═════ SUPPLIED INFORMATION

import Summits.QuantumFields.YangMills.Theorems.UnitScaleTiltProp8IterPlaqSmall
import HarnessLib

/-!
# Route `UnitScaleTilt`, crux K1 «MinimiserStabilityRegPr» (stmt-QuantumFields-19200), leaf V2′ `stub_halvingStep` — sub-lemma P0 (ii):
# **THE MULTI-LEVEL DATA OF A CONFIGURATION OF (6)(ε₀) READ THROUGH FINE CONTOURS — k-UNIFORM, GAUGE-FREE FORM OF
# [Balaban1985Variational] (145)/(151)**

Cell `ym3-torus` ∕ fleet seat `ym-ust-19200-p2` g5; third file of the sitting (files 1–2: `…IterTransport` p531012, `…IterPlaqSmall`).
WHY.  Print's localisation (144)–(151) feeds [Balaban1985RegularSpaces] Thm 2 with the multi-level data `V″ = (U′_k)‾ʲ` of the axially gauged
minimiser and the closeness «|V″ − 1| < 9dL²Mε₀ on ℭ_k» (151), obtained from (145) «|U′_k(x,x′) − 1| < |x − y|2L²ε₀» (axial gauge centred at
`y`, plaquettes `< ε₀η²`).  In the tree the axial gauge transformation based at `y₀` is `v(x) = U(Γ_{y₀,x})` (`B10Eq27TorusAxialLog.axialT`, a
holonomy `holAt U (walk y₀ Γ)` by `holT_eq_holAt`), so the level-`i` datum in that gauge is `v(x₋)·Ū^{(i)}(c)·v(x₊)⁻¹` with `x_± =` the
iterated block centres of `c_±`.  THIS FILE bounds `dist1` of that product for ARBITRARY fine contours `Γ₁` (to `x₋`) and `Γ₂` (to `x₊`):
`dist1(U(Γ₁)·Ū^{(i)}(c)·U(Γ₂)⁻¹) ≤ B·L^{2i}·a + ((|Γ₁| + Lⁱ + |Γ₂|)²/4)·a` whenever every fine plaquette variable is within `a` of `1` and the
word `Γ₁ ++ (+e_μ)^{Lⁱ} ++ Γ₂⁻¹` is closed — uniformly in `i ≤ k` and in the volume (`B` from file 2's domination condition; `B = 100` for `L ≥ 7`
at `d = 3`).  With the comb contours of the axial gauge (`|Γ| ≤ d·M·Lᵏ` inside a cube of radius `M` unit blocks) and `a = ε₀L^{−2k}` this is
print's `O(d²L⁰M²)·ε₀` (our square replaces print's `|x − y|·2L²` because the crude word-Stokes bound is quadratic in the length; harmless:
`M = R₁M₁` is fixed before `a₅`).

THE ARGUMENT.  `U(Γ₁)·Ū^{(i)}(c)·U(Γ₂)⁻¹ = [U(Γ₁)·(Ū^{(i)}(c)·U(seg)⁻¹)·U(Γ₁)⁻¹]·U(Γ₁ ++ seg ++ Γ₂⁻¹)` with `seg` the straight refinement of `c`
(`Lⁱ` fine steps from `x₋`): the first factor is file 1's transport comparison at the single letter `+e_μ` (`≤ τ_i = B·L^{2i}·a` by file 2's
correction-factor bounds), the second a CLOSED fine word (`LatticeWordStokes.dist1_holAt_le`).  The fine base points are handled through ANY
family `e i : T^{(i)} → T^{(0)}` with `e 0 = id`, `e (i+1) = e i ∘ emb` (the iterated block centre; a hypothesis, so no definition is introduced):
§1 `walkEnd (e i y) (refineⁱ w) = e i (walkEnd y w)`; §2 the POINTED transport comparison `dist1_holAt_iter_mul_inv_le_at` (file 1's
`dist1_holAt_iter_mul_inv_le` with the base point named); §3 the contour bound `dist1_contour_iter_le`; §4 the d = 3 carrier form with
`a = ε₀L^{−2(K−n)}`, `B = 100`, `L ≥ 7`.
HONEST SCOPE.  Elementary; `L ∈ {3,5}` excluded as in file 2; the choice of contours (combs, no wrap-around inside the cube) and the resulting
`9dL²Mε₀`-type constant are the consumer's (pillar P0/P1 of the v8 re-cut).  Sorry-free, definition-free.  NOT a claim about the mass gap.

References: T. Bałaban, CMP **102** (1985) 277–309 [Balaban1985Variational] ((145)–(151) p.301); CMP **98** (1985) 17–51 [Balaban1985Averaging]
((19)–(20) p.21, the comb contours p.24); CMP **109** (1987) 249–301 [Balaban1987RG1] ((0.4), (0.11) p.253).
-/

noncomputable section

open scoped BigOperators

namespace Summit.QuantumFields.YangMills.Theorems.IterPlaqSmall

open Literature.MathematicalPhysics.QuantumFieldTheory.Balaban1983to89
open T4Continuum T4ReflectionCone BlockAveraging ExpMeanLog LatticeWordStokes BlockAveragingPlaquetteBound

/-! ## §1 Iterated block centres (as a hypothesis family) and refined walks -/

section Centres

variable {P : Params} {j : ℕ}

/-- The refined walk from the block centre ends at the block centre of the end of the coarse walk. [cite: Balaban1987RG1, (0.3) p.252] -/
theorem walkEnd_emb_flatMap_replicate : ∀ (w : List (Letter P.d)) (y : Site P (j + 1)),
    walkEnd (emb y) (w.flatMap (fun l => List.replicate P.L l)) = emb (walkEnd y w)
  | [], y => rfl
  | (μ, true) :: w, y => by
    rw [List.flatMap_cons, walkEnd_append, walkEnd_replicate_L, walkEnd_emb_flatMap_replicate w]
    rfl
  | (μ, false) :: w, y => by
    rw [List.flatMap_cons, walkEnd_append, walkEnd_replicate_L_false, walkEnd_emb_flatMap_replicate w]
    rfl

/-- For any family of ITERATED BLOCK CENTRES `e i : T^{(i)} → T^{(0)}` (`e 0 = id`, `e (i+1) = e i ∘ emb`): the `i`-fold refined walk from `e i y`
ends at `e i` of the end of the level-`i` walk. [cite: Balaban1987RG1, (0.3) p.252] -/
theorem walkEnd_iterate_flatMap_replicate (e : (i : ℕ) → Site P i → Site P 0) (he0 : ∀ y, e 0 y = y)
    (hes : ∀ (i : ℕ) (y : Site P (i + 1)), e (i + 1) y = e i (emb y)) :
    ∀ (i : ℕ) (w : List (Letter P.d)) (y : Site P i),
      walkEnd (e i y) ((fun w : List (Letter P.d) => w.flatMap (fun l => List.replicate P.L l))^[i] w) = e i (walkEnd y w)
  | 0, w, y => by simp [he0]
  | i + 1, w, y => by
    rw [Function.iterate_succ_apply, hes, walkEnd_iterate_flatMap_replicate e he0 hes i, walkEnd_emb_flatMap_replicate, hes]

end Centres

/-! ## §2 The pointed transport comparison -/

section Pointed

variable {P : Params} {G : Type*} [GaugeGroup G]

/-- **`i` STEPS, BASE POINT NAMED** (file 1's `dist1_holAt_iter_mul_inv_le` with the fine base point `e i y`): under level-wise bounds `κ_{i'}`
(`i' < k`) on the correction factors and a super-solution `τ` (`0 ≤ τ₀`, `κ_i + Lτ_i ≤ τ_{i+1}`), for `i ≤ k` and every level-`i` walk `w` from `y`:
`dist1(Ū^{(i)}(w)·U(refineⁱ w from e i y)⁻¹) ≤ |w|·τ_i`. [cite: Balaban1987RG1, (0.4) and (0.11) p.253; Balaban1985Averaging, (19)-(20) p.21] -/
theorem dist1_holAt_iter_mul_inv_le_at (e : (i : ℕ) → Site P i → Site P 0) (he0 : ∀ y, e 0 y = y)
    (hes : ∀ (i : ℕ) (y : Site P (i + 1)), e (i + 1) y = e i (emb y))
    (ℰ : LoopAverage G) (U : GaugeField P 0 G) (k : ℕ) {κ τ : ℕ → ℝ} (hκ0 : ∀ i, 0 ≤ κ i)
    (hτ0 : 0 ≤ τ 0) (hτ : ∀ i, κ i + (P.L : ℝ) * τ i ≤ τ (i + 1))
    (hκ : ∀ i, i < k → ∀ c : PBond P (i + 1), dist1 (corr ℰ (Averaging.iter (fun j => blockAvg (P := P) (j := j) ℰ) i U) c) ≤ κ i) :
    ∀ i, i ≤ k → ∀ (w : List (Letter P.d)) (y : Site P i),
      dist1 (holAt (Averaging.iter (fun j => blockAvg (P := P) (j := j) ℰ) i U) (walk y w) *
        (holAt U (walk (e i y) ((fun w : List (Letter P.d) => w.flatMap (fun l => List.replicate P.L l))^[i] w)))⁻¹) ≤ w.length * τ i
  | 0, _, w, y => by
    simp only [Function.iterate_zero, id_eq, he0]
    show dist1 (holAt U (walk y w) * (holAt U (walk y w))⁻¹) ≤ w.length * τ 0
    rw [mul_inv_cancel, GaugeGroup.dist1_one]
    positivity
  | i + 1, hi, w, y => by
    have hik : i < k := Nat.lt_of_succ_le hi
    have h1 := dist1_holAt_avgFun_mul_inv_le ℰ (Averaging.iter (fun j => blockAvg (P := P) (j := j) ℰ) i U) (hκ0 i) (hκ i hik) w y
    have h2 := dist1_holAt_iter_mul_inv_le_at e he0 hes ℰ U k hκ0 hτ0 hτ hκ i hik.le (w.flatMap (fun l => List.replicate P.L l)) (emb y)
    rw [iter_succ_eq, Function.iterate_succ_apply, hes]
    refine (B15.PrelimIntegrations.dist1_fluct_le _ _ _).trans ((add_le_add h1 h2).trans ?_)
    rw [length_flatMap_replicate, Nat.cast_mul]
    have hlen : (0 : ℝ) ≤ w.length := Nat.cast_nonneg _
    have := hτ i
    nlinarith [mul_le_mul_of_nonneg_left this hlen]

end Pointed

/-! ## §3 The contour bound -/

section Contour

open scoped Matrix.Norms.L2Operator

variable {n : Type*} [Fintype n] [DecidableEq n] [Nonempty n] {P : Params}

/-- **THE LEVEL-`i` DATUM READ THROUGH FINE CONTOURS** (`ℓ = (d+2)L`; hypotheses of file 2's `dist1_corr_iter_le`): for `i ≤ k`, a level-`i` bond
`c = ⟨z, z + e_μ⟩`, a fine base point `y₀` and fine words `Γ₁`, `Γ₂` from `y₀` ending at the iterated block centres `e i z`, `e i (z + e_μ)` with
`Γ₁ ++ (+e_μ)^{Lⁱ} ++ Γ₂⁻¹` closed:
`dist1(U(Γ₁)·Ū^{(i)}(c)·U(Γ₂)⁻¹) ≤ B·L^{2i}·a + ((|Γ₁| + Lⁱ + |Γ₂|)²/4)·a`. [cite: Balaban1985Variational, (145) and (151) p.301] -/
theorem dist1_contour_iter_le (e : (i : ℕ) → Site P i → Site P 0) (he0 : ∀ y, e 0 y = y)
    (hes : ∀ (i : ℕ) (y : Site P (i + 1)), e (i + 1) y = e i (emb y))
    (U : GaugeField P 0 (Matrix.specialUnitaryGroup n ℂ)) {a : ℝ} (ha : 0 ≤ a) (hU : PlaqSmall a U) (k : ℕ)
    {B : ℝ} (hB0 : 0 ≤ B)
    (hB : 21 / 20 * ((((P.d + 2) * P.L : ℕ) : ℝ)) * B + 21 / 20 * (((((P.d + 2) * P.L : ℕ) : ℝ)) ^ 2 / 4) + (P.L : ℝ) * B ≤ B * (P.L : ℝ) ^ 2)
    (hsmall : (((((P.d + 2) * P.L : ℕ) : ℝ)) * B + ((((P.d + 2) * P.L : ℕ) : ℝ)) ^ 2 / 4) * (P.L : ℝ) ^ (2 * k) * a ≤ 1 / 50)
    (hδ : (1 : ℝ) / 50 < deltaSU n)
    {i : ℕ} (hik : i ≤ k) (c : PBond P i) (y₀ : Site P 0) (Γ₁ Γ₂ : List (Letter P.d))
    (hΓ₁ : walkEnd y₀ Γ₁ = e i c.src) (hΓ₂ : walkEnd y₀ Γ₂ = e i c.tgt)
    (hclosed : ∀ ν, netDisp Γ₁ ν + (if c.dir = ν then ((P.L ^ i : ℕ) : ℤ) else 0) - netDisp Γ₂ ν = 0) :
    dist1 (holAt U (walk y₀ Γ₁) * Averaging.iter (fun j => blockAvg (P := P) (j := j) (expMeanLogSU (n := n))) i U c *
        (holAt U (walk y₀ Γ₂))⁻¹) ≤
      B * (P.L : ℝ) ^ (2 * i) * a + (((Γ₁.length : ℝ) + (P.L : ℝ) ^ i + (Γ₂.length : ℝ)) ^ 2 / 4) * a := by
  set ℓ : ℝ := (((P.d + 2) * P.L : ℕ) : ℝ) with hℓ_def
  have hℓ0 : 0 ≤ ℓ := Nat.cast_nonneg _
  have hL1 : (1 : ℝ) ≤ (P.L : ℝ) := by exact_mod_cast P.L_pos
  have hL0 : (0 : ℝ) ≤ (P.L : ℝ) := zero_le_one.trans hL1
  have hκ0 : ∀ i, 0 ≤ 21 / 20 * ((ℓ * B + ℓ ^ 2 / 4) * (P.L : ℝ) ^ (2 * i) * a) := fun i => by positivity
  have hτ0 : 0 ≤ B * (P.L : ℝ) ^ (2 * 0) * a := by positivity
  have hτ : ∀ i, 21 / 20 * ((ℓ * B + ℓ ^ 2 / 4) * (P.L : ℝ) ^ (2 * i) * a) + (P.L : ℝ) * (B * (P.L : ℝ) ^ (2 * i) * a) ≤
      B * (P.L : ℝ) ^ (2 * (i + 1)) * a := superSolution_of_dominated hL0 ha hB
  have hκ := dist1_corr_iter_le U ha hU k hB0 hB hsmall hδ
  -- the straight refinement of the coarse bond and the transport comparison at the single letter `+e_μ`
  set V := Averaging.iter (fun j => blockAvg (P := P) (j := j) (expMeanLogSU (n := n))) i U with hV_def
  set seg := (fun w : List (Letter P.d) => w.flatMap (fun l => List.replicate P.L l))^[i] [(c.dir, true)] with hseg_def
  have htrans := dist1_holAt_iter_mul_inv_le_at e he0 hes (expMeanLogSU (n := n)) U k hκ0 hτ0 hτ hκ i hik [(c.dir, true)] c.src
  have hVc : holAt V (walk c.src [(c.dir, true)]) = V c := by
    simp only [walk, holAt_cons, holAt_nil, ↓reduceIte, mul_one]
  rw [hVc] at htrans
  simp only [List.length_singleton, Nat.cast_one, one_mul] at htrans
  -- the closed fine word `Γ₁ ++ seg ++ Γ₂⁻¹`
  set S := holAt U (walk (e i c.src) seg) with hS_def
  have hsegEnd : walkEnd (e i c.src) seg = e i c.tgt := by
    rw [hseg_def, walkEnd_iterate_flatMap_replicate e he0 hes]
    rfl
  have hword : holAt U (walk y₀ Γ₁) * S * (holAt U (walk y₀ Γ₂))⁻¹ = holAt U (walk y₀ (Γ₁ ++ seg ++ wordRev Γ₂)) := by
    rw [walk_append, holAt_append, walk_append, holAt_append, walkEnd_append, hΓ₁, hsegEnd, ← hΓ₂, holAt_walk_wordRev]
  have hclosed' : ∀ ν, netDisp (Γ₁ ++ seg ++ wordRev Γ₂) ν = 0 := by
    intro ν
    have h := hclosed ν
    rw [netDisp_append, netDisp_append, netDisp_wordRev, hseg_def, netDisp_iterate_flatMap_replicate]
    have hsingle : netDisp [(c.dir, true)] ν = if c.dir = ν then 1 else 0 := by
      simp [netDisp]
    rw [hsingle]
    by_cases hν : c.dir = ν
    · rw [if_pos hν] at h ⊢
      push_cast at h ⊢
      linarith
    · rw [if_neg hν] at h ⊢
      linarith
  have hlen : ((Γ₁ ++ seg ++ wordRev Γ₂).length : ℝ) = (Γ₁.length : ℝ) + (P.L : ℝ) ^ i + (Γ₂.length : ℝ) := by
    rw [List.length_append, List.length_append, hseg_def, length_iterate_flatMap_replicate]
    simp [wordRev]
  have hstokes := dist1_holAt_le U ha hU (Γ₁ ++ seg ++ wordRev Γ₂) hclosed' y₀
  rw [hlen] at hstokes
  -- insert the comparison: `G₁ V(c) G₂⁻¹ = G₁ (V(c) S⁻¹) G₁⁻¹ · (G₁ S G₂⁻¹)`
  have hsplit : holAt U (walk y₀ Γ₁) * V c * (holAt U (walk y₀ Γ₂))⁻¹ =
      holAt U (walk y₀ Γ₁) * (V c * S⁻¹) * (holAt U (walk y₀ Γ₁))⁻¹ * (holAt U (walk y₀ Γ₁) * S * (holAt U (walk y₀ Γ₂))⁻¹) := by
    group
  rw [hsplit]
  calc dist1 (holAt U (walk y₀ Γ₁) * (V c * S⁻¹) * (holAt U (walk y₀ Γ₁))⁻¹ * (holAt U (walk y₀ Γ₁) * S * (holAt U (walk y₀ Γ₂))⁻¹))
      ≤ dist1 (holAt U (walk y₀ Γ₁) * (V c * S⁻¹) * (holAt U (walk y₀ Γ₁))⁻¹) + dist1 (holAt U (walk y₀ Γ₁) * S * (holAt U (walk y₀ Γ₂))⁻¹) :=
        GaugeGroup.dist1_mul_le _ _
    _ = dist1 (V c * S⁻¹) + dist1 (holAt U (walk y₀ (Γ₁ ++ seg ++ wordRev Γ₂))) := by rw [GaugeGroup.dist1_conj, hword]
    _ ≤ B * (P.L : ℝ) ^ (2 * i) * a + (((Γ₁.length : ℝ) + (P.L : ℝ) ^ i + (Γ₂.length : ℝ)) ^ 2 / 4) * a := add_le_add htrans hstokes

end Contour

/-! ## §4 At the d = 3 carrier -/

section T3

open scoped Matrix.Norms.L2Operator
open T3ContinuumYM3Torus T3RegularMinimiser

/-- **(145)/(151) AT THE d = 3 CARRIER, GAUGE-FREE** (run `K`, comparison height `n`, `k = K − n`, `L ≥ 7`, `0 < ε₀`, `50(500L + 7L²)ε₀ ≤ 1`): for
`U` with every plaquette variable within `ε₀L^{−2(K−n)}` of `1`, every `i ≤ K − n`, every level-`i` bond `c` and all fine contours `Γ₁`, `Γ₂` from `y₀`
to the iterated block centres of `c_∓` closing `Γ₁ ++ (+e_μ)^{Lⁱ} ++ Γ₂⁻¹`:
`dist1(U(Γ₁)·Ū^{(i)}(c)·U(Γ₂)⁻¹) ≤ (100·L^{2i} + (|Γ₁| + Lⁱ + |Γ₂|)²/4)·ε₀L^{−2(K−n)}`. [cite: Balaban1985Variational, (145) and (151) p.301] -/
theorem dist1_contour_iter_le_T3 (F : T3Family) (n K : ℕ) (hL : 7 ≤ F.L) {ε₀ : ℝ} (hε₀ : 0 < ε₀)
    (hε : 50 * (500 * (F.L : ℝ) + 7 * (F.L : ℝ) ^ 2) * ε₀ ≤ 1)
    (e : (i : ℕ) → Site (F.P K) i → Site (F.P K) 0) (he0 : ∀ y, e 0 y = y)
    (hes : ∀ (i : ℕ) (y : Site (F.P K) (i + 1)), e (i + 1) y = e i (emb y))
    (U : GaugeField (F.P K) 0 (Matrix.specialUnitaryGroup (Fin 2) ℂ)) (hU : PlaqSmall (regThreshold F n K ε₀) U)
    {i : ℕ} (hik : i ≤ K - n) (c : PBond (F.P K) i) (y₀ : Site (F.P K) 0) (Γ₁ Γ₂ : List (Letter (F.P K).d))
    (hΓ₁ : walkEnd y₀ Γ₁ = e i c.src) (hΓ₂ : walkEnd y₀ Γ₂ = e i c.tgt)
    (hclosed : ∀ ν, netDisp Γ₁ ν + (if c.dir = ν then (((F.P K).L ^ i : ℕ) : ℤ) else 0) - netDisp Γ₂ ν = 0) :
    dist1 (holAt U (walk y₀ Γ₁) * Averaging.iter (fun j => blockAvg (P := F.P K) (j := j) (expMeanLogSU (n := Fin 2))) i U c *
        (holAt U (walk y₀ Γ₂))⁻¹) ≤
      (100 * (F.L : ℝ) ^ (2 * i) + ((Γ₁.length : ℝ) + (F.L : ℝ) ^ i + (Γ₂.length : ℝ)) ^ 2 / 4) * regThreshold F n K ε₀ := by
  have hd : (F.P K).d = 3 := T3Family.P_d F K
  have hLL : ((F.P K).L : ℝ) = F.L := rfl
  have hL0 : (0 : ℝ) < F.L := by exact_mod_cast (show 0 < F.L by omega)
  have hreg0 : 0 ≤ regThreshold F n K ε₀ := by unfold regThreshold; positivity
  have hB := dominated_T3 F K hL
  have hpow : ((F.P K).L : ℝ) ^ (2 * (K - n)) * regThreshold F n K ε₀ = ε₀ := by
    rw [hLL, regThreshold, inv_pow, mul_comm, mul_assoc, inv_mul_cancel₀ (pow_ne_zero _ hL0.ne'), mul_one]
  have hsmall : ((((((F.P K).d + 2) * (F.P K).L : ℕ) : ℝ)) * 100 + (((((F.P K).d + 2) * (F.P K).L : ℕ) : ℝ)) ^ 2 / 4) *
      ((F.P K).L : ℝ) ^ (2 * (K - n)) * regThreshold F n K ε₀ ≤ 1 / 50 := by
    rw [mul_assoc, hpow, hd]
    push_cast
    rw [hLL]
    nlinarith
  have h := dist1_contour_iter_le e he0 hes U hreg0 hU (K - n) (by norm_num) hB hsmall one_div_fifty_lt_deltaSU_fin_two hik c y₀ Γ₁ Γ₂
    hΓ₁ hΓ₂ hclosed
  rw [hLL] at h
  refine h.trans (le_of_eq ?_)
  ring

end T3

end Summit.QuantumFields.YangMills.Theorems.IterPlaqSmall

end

══════════
═════ SUPPLIED INFORMATION

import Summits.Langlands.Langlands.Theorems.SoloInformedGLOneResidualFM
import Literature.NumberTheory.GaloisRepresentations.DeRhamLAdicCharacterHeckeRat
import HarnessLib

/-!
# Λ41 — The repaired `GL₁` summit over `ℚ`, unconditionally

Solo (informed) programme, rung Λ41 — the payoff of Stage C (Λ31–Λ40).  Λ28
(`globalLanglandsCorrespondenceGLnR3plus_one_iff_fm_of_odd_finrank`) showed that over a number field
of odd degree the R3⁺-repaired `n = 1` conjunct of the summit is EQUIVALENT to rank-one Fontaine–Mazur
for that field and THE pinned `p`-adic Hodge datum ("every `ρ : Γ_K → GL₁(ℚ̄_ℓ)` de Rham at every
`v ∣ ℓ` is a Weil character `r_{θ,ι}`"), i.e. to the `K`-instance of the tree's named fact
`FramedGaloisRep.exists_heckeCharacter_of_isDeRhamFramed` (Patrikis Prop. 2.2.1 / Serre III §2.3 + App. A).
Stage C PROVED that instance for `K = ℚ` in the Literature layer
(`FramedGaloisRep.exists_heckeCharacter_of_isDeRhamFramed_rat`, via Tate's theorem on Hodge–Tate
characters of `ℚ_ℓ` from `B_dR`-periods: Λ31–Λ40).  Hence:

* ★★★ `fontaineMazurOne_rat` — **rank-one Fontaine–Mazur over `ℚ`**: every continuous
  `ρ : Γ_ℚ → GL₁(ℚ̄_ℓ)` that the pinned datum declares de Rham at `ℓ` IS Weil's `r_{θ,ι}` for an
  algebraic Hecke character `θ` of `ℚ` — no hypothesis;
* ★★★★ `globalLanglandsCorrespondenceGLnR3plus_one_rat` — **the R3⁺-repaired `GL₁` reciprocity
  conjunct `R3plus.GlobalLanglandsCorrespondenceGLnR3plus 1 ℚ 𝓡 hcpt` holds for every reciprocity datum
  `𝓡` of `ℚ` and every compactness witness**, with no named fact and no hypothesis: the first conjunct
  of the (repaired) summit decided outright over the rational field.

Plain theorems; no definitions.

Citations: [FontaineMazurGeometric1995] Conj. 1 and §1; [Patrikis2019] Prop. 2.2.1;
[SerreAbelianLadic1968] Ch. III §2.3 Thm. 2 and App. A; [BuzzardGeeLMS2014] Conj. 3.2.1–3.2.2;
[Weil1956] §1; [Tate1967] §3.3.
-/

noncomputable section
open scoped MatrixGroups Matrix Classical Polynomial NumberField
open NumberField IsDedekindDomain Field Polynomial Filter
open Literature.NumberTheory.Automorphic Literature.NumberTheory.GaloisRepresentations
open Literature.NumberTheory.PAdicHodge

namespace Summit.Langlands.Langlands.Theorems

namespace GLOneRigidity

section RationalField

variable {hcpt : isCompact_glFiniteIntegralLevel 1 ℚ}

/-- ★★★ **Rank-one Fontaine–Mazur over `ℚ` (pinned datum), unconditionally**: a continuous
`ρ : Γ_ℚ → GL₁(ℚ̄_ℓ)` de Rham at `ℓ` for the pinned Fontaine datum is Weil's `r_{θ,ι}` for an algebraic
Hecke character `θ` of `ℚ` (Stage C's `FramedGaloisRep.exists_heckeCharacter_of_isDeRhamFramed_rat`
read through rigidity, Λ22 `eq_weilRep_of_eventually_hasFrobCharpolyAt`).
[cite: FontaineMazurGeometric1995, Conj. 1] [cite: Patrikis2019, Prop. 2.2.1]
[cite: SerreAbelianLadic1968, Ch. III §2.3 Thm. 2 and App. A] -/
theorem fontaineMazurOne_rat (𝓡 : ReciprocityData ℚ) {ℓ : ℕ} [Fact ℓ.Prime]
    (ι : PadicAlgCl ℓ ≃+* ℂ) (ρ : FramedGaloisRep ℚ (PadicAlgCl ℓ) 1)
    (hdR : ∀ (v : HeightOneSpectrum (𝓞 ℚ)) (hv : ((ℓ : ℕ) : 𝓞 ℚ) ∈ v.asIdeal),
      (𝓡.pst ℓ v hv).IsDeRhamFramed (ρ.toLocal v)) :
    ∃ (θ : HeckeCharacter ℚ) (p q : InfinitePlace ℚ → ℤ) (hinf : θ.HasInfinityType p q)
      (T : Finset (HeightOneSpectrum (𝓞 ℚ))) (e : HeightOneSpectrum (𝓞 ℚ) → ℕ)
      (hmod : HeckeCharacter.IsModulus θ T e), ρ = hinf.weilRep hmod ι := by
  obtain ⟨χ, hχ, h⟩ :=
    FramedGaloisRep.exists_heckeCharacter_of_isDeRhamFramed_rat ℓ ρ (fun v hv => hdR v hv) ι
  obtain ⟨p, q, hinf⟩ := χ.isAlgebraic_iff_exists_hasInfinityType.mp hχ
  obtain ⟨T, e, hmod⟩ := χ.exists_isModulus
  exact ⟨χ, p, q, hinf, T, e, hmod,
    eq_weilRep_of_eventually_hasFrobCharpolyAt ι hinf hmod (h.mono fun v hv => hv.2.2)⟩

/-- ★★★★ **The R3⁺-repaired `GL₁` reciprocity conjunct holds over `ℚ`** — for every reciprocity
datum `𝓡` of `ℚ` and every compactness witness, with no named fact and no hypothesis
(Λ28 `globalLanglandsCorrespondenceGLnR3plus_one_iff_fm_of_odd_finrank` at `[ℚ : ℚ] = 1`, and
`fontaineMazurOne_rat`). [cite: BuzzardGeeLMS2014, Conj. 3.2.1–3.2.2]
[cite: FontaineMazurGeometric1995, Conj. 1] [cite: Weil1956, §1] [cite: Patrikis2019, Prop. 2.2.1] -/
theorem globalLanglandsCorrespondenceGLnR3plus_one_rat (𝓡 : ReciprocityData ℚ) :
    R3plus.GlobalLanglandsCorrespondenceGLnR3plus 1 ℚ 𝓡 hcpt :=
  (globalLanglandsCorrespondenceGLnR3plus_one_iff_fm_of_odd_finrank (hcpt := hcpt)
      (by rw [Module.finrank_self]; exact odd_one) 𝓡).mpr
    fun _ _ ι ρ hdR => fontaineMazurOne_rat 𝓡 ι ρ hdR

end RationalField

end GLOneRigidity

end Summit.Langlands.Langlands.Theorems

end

══════════

*WHAT YOU ARE ASKED TO DO*
From the data above, output exactly the lines between the one containing "(hκ : ∀ i, i < k" and the one containing "0, _, w, y => by", counting both of them.

*FINAL ANSWER*
    (hκ : ∀ i, i < k → ∀ c : PBond P (i + 1), dist1 (corr ℰ (Averaging.iter (fun j => blockAvg (P := P) (j := j) ℰ) i U) c) ≤ κ i) :
    ∀ i, i ≤ k → ∀ (w : List (Letter P.d)) (y : Site P i),
      dist1 (holAt (Averaging.iter (fun j => blockAvg (P := P) (j := j) ℰ) i U) (walk y w) *
        (holAt U (walk (e i y) ((fun w : List (Letter P.d) => w.flatMap (fun l => List.replicate P.L l))^[i] w)))⁻¹) ≤ w.length * τ i
  | 0, _, w, y => by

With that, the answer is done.